I need to limit what goes on the SSD. It is only 250MB and Windows 7 takes up a quarter of the drive, but the 10sec. boot time is worth the aggravation.


----------



## Valvebounce (Mar 13, 2014)

Hi acetwo.
Please tell me you meant GB not MB, 250MB is tiny, windows wouldn't even fit on its own! I normally partition my drive down and leave windows no more than 100GB to run riot in as a primary partition, my own machine I think has about 60GB as I monitor closely what installs there and don't keep anything in my docs, my pics, etc due to it being too difficult to access MY files if the machine dies.

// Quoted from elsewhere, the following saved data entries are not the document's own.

open scoped Classical in
/-- **LAYER ROWS, cell form (repaired inputs).**  In the wall cell, with `w₁ = bestLayerDir L₁ e₃` steep (`⟪L₁ w₁, e₃⟫ ≥ √2/2` and `≥ 3/4`) and the frames apart
(`LayerRowsApart L₁ L₂`), the set `T` of rows of plate 1 through the window balls contains every row with a site of height in `[−R₀−4, −R₀−3]` at
lateral `≤ ρ − (7 + (8/3)(h+4R₀))`, and `#T ≤ Σ_PAY (12 − deg)`. -/
theorem barlow_layerRows_le_payers_apart (hX : ∀ p ∈ X, ∀ q ∈ X, p ≠ q → 1 ≤ dist p q)
    {sE : EuclideanSpace ℝ (Fin 3)} (hsE : sE ∈ fccSlots) (hcert : ExactOnly 0 (fccSlots.filter fun w => 0 < ⟪w, sE⟫_ℝ))
    (hDS : ∀ F₁ F₂ : EuclideanSpace ℝ (Fin 3) ≃ₗᵢ[ℝ] EuclideanSpace ℝ (Fin 3), DoubleStarCoaxialAt F₁ F₂) (hCP : CapPairCoaxial)
    (hModel : HStarModel) {κ : ℝ} (hJ : HRowEndFarApart κ)
    (hσ₁ : IsHaggSeq σ₁) {σ₂ : ℤ → ℤ} (hσ₂ : IsHaggSeq σ₂)
    (L₂ : EuclideanSpace ℝ (Fin 3) ≃ₗᵢ[ℝ] EuclideanSpace ℝ (Fin 3)) (s₂ : EuclideanSpace ℝ (Fin 3))
    (R₀ h ρ : ℝ) (hR₀ : 6 ≤ R₀) (hh : 0 ≤ h) (hρ : 1 ≤ ρ) (P₁ P₂ : Finset (EuclideanSpace ℝ (Fin 3))) (hP₁X : P₁ ⊆ X) (hP₂X : P₂ ⊆ X)
    (hcell : ∀ p ∈ X, -(2 * R₀) ≤ p 2 ∧ p 2 ≤ h + 2 * R₀ ∧ p 0 ^ 2 + p 1 ^ 2 ≤ ρ ^ 2)
    (hP₁ : ∀ p, p ∈ P₁ ↔ (p ∈ stacking L₁ s₀ σ₁ ∧ -(2 * R₀) ≤ p 2 ∧ p 2 ≤ -R₀ ∧ p 0 ^ 2 + p 1 ^ 2 ≤ ρ ^ 2))
    (hP₂ : ∀ p, p ∈ P₂ ↔ (p ∈ stacking L₂ s₂ σ₂ ∧ h + R₀ ≤ p 2 ∧ p 2 ≤ h + 2 * R₀ ∧ p 0 ^ 2 + p 1 ^ 2 ≤ ρ ^ 2))
    (hsteep : Real.sqrt 2 / 2 ≤ ⟪L₁ (bestLayerDir L₁ (EuclideanSpace.single (2 : Fin 3) (1 : ℝ))), EuclideanSpace.single (2 : Fin 3) (1 : ℝ)⟫_ℝ)
    (hrise : (3 / 4 : ℝ) ≤ (L₁ (bestLayerDir L₁ (EuclideanSpace.single (2 : Fin 3) (1 : ℝ)))) 2)
    (hκ : κ ≤ (L₁ (bestLayerDir L₁ (EuclideanSpace.single (2 : Fin 3) (1 : ℝ)))) 2)
    (hapart : LayerRowsApart L₁ L₂) :
    ∃ T : Finset (ℤ × ℤ),
      (∀ kj : ℤ × ℤ, (∃ i : ℤ,
        -R₀ - 4 ≤ (L₁ (layerSite σ₁ L₁ (EuclideanSpace.single (2 : Fin 3) (1 : ℝ)) kj.1 i kj.2) + s₀) 2 ∧
        (L₁ (layerSite σ₁ L₁ (EuclideanSpace.single (2 : Fin 3) (1 : ℝ)) kj.1 i kj.2) + s₀) 2 ≤ -R₀ - 3 ∧
        Real.sqrt ((L₁ (layerSite σ₁ L₁ (EuclideanSpace.single (2 : Fin 3) (1 : ℝ)) kj.1 i kj.2) + s₀) 0 ^ 2 +
          (L₁ (layerSite σ₁ L₁ (EuclideanSpace.single (2 : Fin 3) (1 : ℝ)) kj.1 i kj.2) + s₀) 1 ^ 2) ≤ ρ - (7 + 8 / 3 * (h + 4 * R₀))) →
        kj ∈ T) ∧
      (T.card : ℝ) ≤ ∑ y ∈ X.filter (fun y => (X.filter fun q => dist y q = 1).card ≠ 12 ∧ -R₀ - 2 ≤ y 2 ∧ y 2 ≤ h + R₀ + 2),
          ((12 : ℝ) - ((X.filter fun q => dist y q = 1).card : ℝ)) := by
  set e₃ : EuclideanSpace ℝ (Fin 3) := EuclideanSpace.single (2 : Fin 3) (1 : ℝ) with he₃
  have he₃n : ‖e₃‖ = 1 := by rw [he₃, PiLp.norm_single, norm_one]
  have he₃i : ∀ d : EuclideanSpace ℝ (Fin 3), ⟪d, e₃⟫_ℝ = d 2 := fun d => by rw [he₃, EuclideanSpace.inner_single_right]; simp
  set w₁ : EuclideanSpace ℝ (Fin 3) := bestLayerDir L₁ e₃ with hw₁def
  set G₁ : EuclideanSpace ℝ (Fin 3) ≃ₗᵢ[ℝ] EuclideanSpace ℝ (Fin 3) := twinFrame L₁ (L₁ e₃) with hG₁
  have hw₁s : w₁ ∈ fccSlots := bestLayerDir_mem_fccSlots L₁ e₃
  have hw₁2 : w₁ 2 = 0 := Summit.Ventures.Crystal3D.Cruxes.TextureLiminf.TexShadow.bestLayerDir_apply_two L₁ e₃
  obtain ⟨a₀, b₀, a₁, b₁, hdet, hw₁, hw₁'⟩ := exists_rowCoeffs L₁ e₃
  set bp : ℤ → ℤ → ℤ → EuclideanSpace ℝ (Fin 3) := fun m a b => barlowPos 1 (Real.sqrt (2 / 3)) σ₁ m a b with hbp
  set PAY := X.filter (fun y => (X.filter fun q => dist y q = 1).card ≠ 12 ∧ -R₀ - 2 ≤ y 2 ∧ y 2 ≤ h + R₀ + 2) with hPAYdef
  have hs2 : (0 : ℝ) < Real.sqrt 2 / 2 := by positivity
  have hR₀4 : (4 : ℝ) ≤ R₀ := by linarith
  -- margin and radii
  set m : ℝ := 7 + 8 / 3 * (h + 4 * R₀) with hm
  have hm0 : 0 ≤ m := by rw [hm]; positivity
  set ρw : ℝ := ρ - m with hρw
  set ρin : ℝ := ρw + 2 with hρin
  have hρin' : ρin + 8 / 3 * (h + 4 * R₀) + 2 ≤ ρ - 1 := by rw [hρin, hρw, hm]; linarith
  have hinvδ : 1 / (Real.sqrt 2 / 2) ≤ 2 := by
    rw [div_le_iff₀ hs2]
    have : (1 : ℝ) ≤ Real.sqrt 2 := by
      rw [show (1 : ℝ) = Real.sqrt 1 by simp]; exact Real.sqrt_le_sqrt (by norm_num)
    linarith
  -- apartness in the three forms
  have hapart_pp : ∀ F ∈ insert (twinFrame L₁ (L₁ e₃)) (chainFrames e₃ L₁ w₁),
      F '' fccStacking 1 (Real.sqrt (2 / 3)) ≠ L₂ '' fccStacking 1 (Real.sqrt (2 / 3)) ∧
      F '' fccStacking 1 (Real.sqrt (2 / 3)) ≠ (twinFrame L₂ (L₂ e₃)) '' fccStacking 1 (Real.sqrt (2 / 3)) := by
    intro F hF
    rcases Set.mem_insert_iff.1 hF with rfl | hF
    · exact hapart.twinBase
    · exact hapart.of_mem_left hF
  have hapart_mm : ∀ F ∈ chainFrames e₃ G₁ w₁,
      F '' fccStacking 1 (Real.sqrt (2 / 3)) ≠ L₂ '' fccStacking 1 (Real.sqrt (2 / 3)) ∧
      F '' fccStacking 1 (Real.sqrt (2 / 3)) ≠ (twinFrame L₂ (L₂ e₃)) '' fccStacking 1 (Real.sqrt (2 / 3)) :=
    fun F hF => hapart.of_mem_right hF
  have hapart_h : L₁ '' fccStacking 1 (Real.sqrt (2 / 3)) ≠ L₂ '' fccStacking 1 (Real.sqrt (2 / 3)) ∧
      L₁ '' fccStacking 1 (Real.sqrt (2 / 3)) ≠ (twinFrame L₂ (L₂ e₃)) '' fccStacking 1 (Real.sqrt (2 / 3)) := hapart.base
  -- the window balls and their row set
  set W₁ : Finset (EuclideanSpace ℝ (Fin 3)) := P₁.filter fun q => -R₀ - 4 ≤ q 2 ∧ q 2 ≤ -R₀ - 3 ∧ Real.sqrt (q 0 ^ 2 + q 1 ^ 2) ≤ ρw
    with hW₁
  have hW₁site : ∀ q ∈ W₁, ∃ k i j : ℤ, q = L₁ (barlowPos 1 (Real.sqrt (2 / 3)) σ₁ k i j) + s₀ := by
    intro q hq
    obtain ⟨hqP, -⟩ := Finset.mem_filter.1 hq
    obtain ⟨r, ⟨k, i, j, rfl⟩, hr⟩ := ((hP₁ q).1 hqP).1
    exact ⟨k, i, j, hr.symm⟩
  obtain ⟨Tr, hTrin, hTrout, -⟩ := rowSet_of_sites σ₁ L₁ s₀ e₃ hdet hw₁ hw₁' W₁ hW₁site
  -- the window property and the crossing family of ALL rows
  have hwin : ∀ kj ∈ Tr, ∃ i : ℤ, (-R₀ - 4) ≤ ⟪L₁ (layerSite σ₁ L₁ e₃ kj.1 i kj.2) + s₀, e₃⟫_ℝ ∧
      ⟪L₁ (layerSite σ₁ L₁ e₃ kj.1 i kj.2) + s₀, e₃⟫_ℝ ≤ (-R₀ - 4) + 1 ∧
      Real.sqrt ((L₁ (layerSite σ₁ L₁ e₃ kj.1 i kj.2) + s₀) 0 ^ 2 + (L₁ (layerSite σ₁ L₁ e₃ kj.1 i kj.2) + s₀) 1 ^ 2) ≤ ρw := by
    intro kj hkj
    obtain ⟨i, hi⟩ := hTrout kj hkj
    obtain ⟨-, h1, h2, h3⟩ := Finset.mem_filter.1 hi
    exact ⟨i, by rw [he₃i]; exact h1, by rw [he₃i]; linarith, h3⟩
  obtain ⟨ai, bi, hfam⟩ := rowLineFamily_spec σ₁ L₁ s₀ e₃ hdet hw₁ hw₁' hs2 hsteep (-R₀ - 4) ρw Tr hwin
  -- the start of row `kj` and its bounds
  set pos : ℤ × ℤ → EuclideanSpace ℝ (Fin 3) := fun kj => L₁ (bp kj.1 (ai kj) (bi kj)) + s₀ with hpos
  have hposlo : ∀ kj ∈ Tr, -R₀ - 4 ≤ (pos kj) 2 := fun kj hkj => by rw [← he₃i]; exact (hfam kj hkj).2.1
  have hposhi : ∀ kj ∈ Tr, (pos kj) 2 ≤ -R₀ - 3 := fun kj hkj => by
    have := (hfam kj hkj).2.2.1; rw [he₃i] at this; simp only [hpos]; linarith
  have hposlat : ∀ kj ∈ Tr, Real.sqrt ((pos kj) 0 ^ 2 + (pos kj) 1 ^ 2) ≤ ρin := fun kj hkj => by
    have := (hfam kj hkj).2.2.2.2.1; simp only [hpos]; rw [hρin]; linarith
  have hpossite : ∀ kj ∈ Tr, ∃ i : ℤ, pos kj = L₁ (layerSite σ₁ L₁ e₃ kj.1 i kj.2) + s₀ := fun kj hkj => by
    obtain ⟨i, hi⟩ := (hfam kj hkj).1; exact ⟨i, by simp only [hpos, hbp]; rw [hi]⟩
  -- fuel
  set N : ℕ := ⌈8 * (h + 4 * R₀) / 3⌉₊ + 1 with hN
  have hNfuel : 8 * (h + 4 * R₀) < 3 * (N : ℝ) := by
    rw [hN]; push_cast
    have h1 := Nat.le_ceil (8 * (h + 4 * R₀) / 3)
    linarith
  have hNfuel' : h + 4 * R₀ ≤ 3 / 4 * (N : ℝ) := by
    have : 0 ≤ h + 4 * R₀ := by positivity
    linarith
  -- the partition of the rows by layer type
  set Tc : Finset (ℤ × ℤ) := Tr.filter fun kj => σ₁ kj.1 = σ₁ (kj.1 - 1) with hTc
  set Th : Finset (ℤ × ℤ) := Tr.filter fun kj => ¬ σ₁ kj.1 = σ₁ (kj.1 - 1) with hTh
  set Tpp : Finset (ℤ × ℤ) := Tc.filter fun kj => σ₁ kj.1 = 1 with hTpp
  set Tmm : Finset (ℤ × ℤ) := Tc.filter fun kj => ¬ σ₁ kj.1 = 1 with hTmm
  have hcardTr : Tr.card = Tpp.card + Tmm.card + Th.card := by
    have h1 := Finset.card_filter_add_card_filter_not (s := Tr) (fun kj => σ₁ kj.1 = σ₁ (kj.1 - 1))
    have h2 := Finset.card_filter_add_card_filter_not (s := Tc) (fun kj => σ₁ kj.1 = 1)
    rw [← hTc, ← hTh] at h1
    rw [← hTpp, ← hTmm] at h2
    omega
  have hTppTr : ∀ kj ∈ Tpp, kj ∈ Tr := fun kj hkj => (Finset.mem_filter.1 (Finset.mem_filter.1 hkj).1).1
  have hTmmTr : ∀ kj ∈ Tmm, kj ∈ Tr := fun kj hkj => (Finset.mem_filter.1 (Finset.mem_filter.1 hkj).1).1
  have hThTr : ∀ kj ∈ Th, kj ∈ Tr := fun kj hkj => (Finset.mem_filter.1 hkj).1
  have hcc : ∀ kj ∈ Tpp, σ₁ kj.1 = 1 ∧ σ₁ (kj.1 - 1) = 1 := fun kj hkj => by
    obtain ⟨hc, h1⟩ := Finset.mem_filter.1 hkj
    obtain ⟨-, heq⟩ := Finset.mem_filter.1 hc
    exact ⟨h1, by rw [← heq, h1]⟩
  have hmm : ∀ kj ∈ Tmm, σ₁ kj.1 = -1 ∧ σ₁ (kj.1 - 1) = -1 := fun kj hkj => by
    obtain ⟨hc, h1⟩ := Finset.mem_filter.1 hkj
    obtain ⟨-, heq⟩ := Finset.mem_filter.1 hc
    have hk : σ₁ kj.1 = -1 := (hσ₁ kj.1).resolve_left h1
    exact ⟨hk, by rw [← heq, hk]⟩
  have hAB : ∀ kj ∈ Th, (σ₁ (kj.1 - 1) = -1 ∧ σ₁ kj.1 = 1) ∨ (σ₁ (kj.1 - 1) = 1 ∧ σ₁ kj.1 = -1) := fun kj hkj => by
    obtain ⟨-, hne⟩ := Finset.mem_filter.1 hkj
    rcases hσ₁ kj.1 with h1 | h1 <;> rcases hσ₁ (kj.1 - 1) with h2 | h2
    · exact absurd (h1.trans h2.symm) hne
    · exact Or.inl ⟨h2, h1⟩
    · exact Or.inr ⟨h2, h1⟩
    · exact absurd (h1.trans h2.symm) hne
  -- the «++» family (grain `L₁`)
  obtain ⟨hmem₁, hinj₁⟩ := rowBottomFamily_spec_apart σ₁ L₁ s₀ hσ₁ hX hsE hcert hσ₂ L₂ s₂ R₀ h ρ hR₀ hh hρ P₁ P₂ hP₁X hP₂X hcell hP₁ hP₂
    hw₁s a₀ b₀ hw₁ hsteep hapart_pp (-R₀ - 4) ρin (by linarith) (by linarith) hρin'
    Tpp (fun kj => kj.1) ai bi hcc
    (fun kj hkj => (hfam kj (hTppTr kj hkj)).2.1) (fun kj hkj => (hfam kj (hTppTr kj hkj)).2.2.2.1)
    (fun kj hkj kj' hkj' heq => (hfam kj (hTppTr kj hkj)).2.2.2.2.2 kj' (hTppTr kj' hkj') heq)
    (fun kj hkj => by have := (hfam kj (hTppTr kj hkj)).2.2.2.2.1; rw [hρin]; linarith) hNfuel
  -- the «−−» family (grain `G₁`)
  obtain ⟨hmem₂, hinj₂⟩ := rowTwinFamily_spec_apart σ₁ L₁ s₀ hσ₁ hX hsE hcert hσ₂ L₂ s₂ R₀ h ρ hR₀ hh hρ P₁ P₂ hP₁X hP₂X hcell hP₁ hP₂
    hw₁s a₀ b₀ hw₁ hsteep hapart_mm (-R₀ - 4) ρin (by linarith) (by linarith) hρin'
    Tmm (fun kj => kj.1) ai bi hmm
    (fun kj hkj => (hfam kj (hTmmTr kj hkj)).2.1) (fun kj hkj => (hfam kj (hTmmTr kj hkj)).2.2.2.1)
    (fun kj hkj kj' hkj' heq => (hfam kj (hTmmTr kj hkj)).2.2.2.2.2 kj' (hTmmTr kj' hkj') heq)
    (fun kj hkj => by have := (hfam kj (hTmmTr kj hkj)).2.2.2.2.1; rw [hρin]; linarith) hNfuel
  -- the h-row family: ends
  set f₃ : ℤ × ℤ → EuclideanSpace ℝ (Fin 3) := fun kj =>
    if σ₁ kj.1 = 1 then hRowRun X L₁ w₁ N (pos kj) else hRowRun X ((LinearIsometryEquiv.neg ℝ).trans L₁) (-w₁) N (pos kj) with hf₃
  have hbounds : ∀ kj ∈ Th, -(2 * R₀) + 2 ≤ (L₁ (bp kj.1 (ai kj) (bi kj)) + s₀) 2 ∧ (L₁ (bp kj.1 (ai kj) (bi kj)) + s₀) 2 ≤ -R₀ - 2 ∧
      Real.sqrt ((L₁ (bp kj.1 (ai kj) (bi kj)) + s₀) 0 ^ 2 + (L₁ (bp kj.1 (ai kj) (bi kj)) + s₀) 1 ^ 2) + 4 / 3 * (h + 4 * R₀) + 5 ≤ ρ := by
    intro kj hkj
    have h1 := hposlo kj (hThTr kj hkj); have h2 := hposhi kj (hThTr kj hkj); have h3 := hposlat kj (hThTr kj hkj)
    simp only [hpos] at h1 h2 h3
    refine ⟨by linarith, by linarith, ?_⟩
    rw [hρin, hρw, hm] at h3
    have : 0 ≤ h + 4 * R₀ := by positivity
    linarith
  have hmem₃ : ∀ kj ∈ Th, (∃ n : ℕ, f₃ kj = pos kj + (n : ℝ) • L₁ w₁) ∧ f₃ kj ∈ PAY ∧
      (¬ WalkCertified12 X (f₃ kj) ⟨L₁, w₁, 0⟩ ∧ ¬ WalkCertified12 X (f₃ kj) ⟨G₁, w₁, 0⟩) ∧
      ∀ (F' : EuclideanSpace ℝ (Fin 3) ≃ₗᵢ[ℝ] EuclideanSpace ℝ (Fin 3)) (q : EuclideanSpace ℝ (Fin 3)), q ∈ fccSlots →
        (3 : ℝ) / 8 ≤ (F' q) 2 →
        F' '' fccStacking 1 (Real.sqrt (2 / 3)) ≠ L₁ '' fccStacking 1 (Real.sqrt (2 / 3)) →
        F' '' fccStacking 1 (Real.sqrt (2 / 3)) ≠ G₁ '' fccStacking 1 (Real.sqrt (2 / 3)) →
        ¬ WalkCertified12 X (f₃ kj) ⟨F', q, 0⟩ := by
    intro kj hkj
    obtain ⟨hlo, hhi, hlat⟩ := hbounds kj hkj
    rcases hAB kj hkj with ⟨hk', hk⟩ | ⟨hk', hk⟩
    · have hfeq : f₃ kj = hRowRun X L₁ w₁ N (pos kj) := by simp only [hf₃]; rw [if_pos hk]
      obtain ⟨n, -, hrun, hPAY, hbot, hfar⟩ := hRow_member_A_apart σ₁ L₁ s₀ hX hσ₁ hModel hJ hσ₂ L₂ s₂ R₀ h ρ hR₀4 hh hρ P₁ P₂ hP₁X hP₂X
        hcell hP₁ hP₂ hw₁s a₀ b₀ hw₁ hrise hκ hapart_h kj.1 (ai kj) (bi kj) hk' hk hlo hhi hlat hNfuel'
      rw [hfeq]
      exact ⟨⟨n, hrun⟩, hPAY, hbot, hfar⟩
    · have hfeq : f₃ kj = hRowRun X ((LinearIsometryEquiv.neg ℝ).trans L₁) (-w₁) N (pos kj) := by
        simp only [hf₃]; rw [if_neg (by rw [hk]; norm_num)]
      obtain ⟨n, -, hrun, hPAY, hbot, hfar⟩ := hRow_member_B_apart σ₁ L₁ s₀ hX hσ₁ hModel hJ hσ₂ L₂ s₂ R₀ h ρ hR₀4 hh hρ P₁ P₂ hP₁X hP₂X
        hcell hP₁ hP₂ hw₁s a₀ b₀ hw₁ hrise hκ hapart_h kj.1 (ai kj) (bi kj) hk' hk hlo hhi hlat hNfuel'
      rw [hfeq]
      exact ⟨⟨n, hrun⟩, hPAY, hbot, hfar⟩
  have hinj₃ : ∀ kj ∈ Th, ∀ kj' ∈ Th, f₃ kj = f₃ kj' → kj = kj' := by
    intro kj hkj kj' hkj' heq
    obtain ⟨⟨n, hn⟩, -, -, -⟩ := hmem₃ kj hkj
    obtain ⟨⟨n', hn'⟩, -, -, -⟩ := hmem₃ kj' hkj'
    obtain ⟨i, hi⟩ := hpossite kj (hThTr kj hkj)
    obtain ⟨i', hi'⟩ := hpossite kj' (hThTr kj' hkj')
    rw [hn, hn', hi, hi'] at heq
    obtain ⟨h1, h2⟩ := layerRow_end_eq σ₁ L₁ s₀ e₃ hdet hw₁ hw₁' heq
    exact Prod.ext h1 h2
  have hdeg₃ : ∀ kj ∈ Th, (X.filter fun q => dist (f₃ kj) q = 1).card ≤ 11 := by
    intro kj hkj
    obtain ⟨-, hPAY, -, -⟩ := hmem₃ kj hkj
    obtain ⟨-, hne, -, -⟩ := Finset.mem_filter.1 hPAY
    have := card_filter_dist_eq_one_le_twelve X hX (f₃ kj)
    omega
  have hbot₃ : ∀ kj ∈ Th, ¬ WalkCertified12 X (f₃ kj) ⟨L₁, w₁, 0⟩ ∧ ¬ WalkCertified12 X (f₃ kj) ⟨twinFrame L₁ (L₁ e₃), w₁, 0⟩ :=
    fun kj hkj => (hmem₃ kj hkj).2.2.1
  have hfar₃ : ∀ kj ∈ Th, ∀ (F' : EuclideanSpace ℝ (Fin 3) ≃ₗᵢ[ℝ] EuclideanSpace ℝ (Fin 3)) (q : EuclideanSpace ℝ (Fin 3)),
      q ∈ fccSlots → (3 : ℝ) / 8 ≤ ⟪F' q, e₃⟫_ℝ →
      F' '' fccStacking 1 (Real.sqrt (2 / 3)) ≠ L₁ '' fccStacking 1 (Real.sqrt (2 / 3)) →
      F' '' fccStacking 1 (Real.sqrt (2 / 3)) ≠ (twinFrame L₁ (L₁ e₃)) '' fccStacking 1 (Real.sqrt (2 / 3)) →
      ¬ WalkCertified12 X (f₃ kj) ⟨F', q, 0⟩ := by
    intro kj hkj F' q hq hq' hA hB
    rw [he₃i] at hq'
    exact (hmem₃ kj hkj).2.2.2 F' q hq hq' hA hB
  -- the ledger
  have hH : ∀ q ∈ X, ⟪q, e₃⟫_ℝ ≤ h + 2 * R₀ := fun q hq => by rw [he₃i]; exact (hcell q hq).2.1
  have hcount := layerRows_card_le_payers_apart hX hsE hcert hDS hCP hw₁s hw₁2 he₃n hH Tpp Tmm Th
    (fun kj => (pos kj, [⟨L₁, w₁, 0⟩])) (fun kj => (pos kj, [⟨G₁, w₁, 0⟩])) f₃ N
    (fun kj hkj => by
      obtain ⟨hI, hW, hlast, hC, hfuel, -⟩ := hmem₁ kj hkj
      exact ⟨hI, hW, hlast, hC, hfuel⟩)
    (fun kj hkj => by
      obtain ⟨hI, hW, hlast, hC, hfuel, -⟩ := hmem₂ kj hkj
      exact ⟨hI, hW, hlast, hC, hfuel⟩)
    hinj₁ hinj₂ hinj₃ hdeg₃ hbot₃ hfar₃ PAY
    (fun kj hkj => (hmem₁ kj hkj).2.2.2.2.2) (fun kj hkj => (hmem₂ kj hkj).2.2.2.2.2) (fun kj hkj => (hmem₃ kj hkj).2.1)
  refine ⟨Tr, fun kj ⟨i, h1, h2, h3⟩ => ?_, ?_⟩
  · -- a window row site at lateral ≤ ρ − m = ρw is a ball of W₁
    set q := L₁ (layerSite σ₁ L₁ e₃ kj.1 i kj.2) + s₀ with hq
    have h0 : 0 ≤ q 0 ^ 2 + q 1 ^ 2 := by positivity
    have hle : Real.sqrt (q 0 ^ 2 + q 1 ^ 2) ≤ ρ := by linarith only [h3, hm0]
    have hlat2 : q 0 ^ 2 + q 1 ^ 2 ≤ ρ ^ 2 := by
      have h7 := pow_le_pow_left₀ (Real.sqrt_nonneg _) hle 2
      rwa [Real.sq_sqrt h0] at h7
    have hqP : q ∈ P₁ := (hP₁ _).2 ⟨layerSite_mem_stacking σ₁ L₁ e₃ s₀ kj.1 i kj.2, by linarith only [h1, hR₀], by linarith only [h2], hlat2⟩
    have hqW : q ∈ W₁ := by rw [hW₁, Finset.mem_filter]; exact ⟨hqP, h1, h2, h3⟩
    exact hTrin kj ⟨i, hqW⟩
  · rw [hcardTr]; push_cast; linarith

Not sure if windows can do its load balancing or write balancing or whatever it is that windows does with SSDs if you partition it, so taking control of the sace may not be good if you are using an SSD.

Cheers Graham



acetwo said:


> Thank you for your reply. It seems that I have no choice. This is what I got from Canon support.
> 
> "Thank you for contacting Canon product support about changing the install location for your Canon software on your computer. The Canon software will only install on the primary drive of your computer. You can not change the location of the install, since to operate properly it needs to be installed in the default location."
> 
> I need to limit what goes on the SSD. It is only 250MB and Windows 7 takes up a quarter of the drive, but the 10sec. boot time is worth the aggravation.


----------



## acetwo (Mar 13, 2014)

I know...this is a Canon site but......
Yes, GB
You can redirect your Doc. Pic. etc. to another drive by right clicking the short cuts in the start menu and going to properties. Click on include folder. You will get the rest.

I like to use the Canon Software because it is so easy to down load items from the camera, everyone can do it. I my have to look into a better program. Image browser software has it's limitations.


----------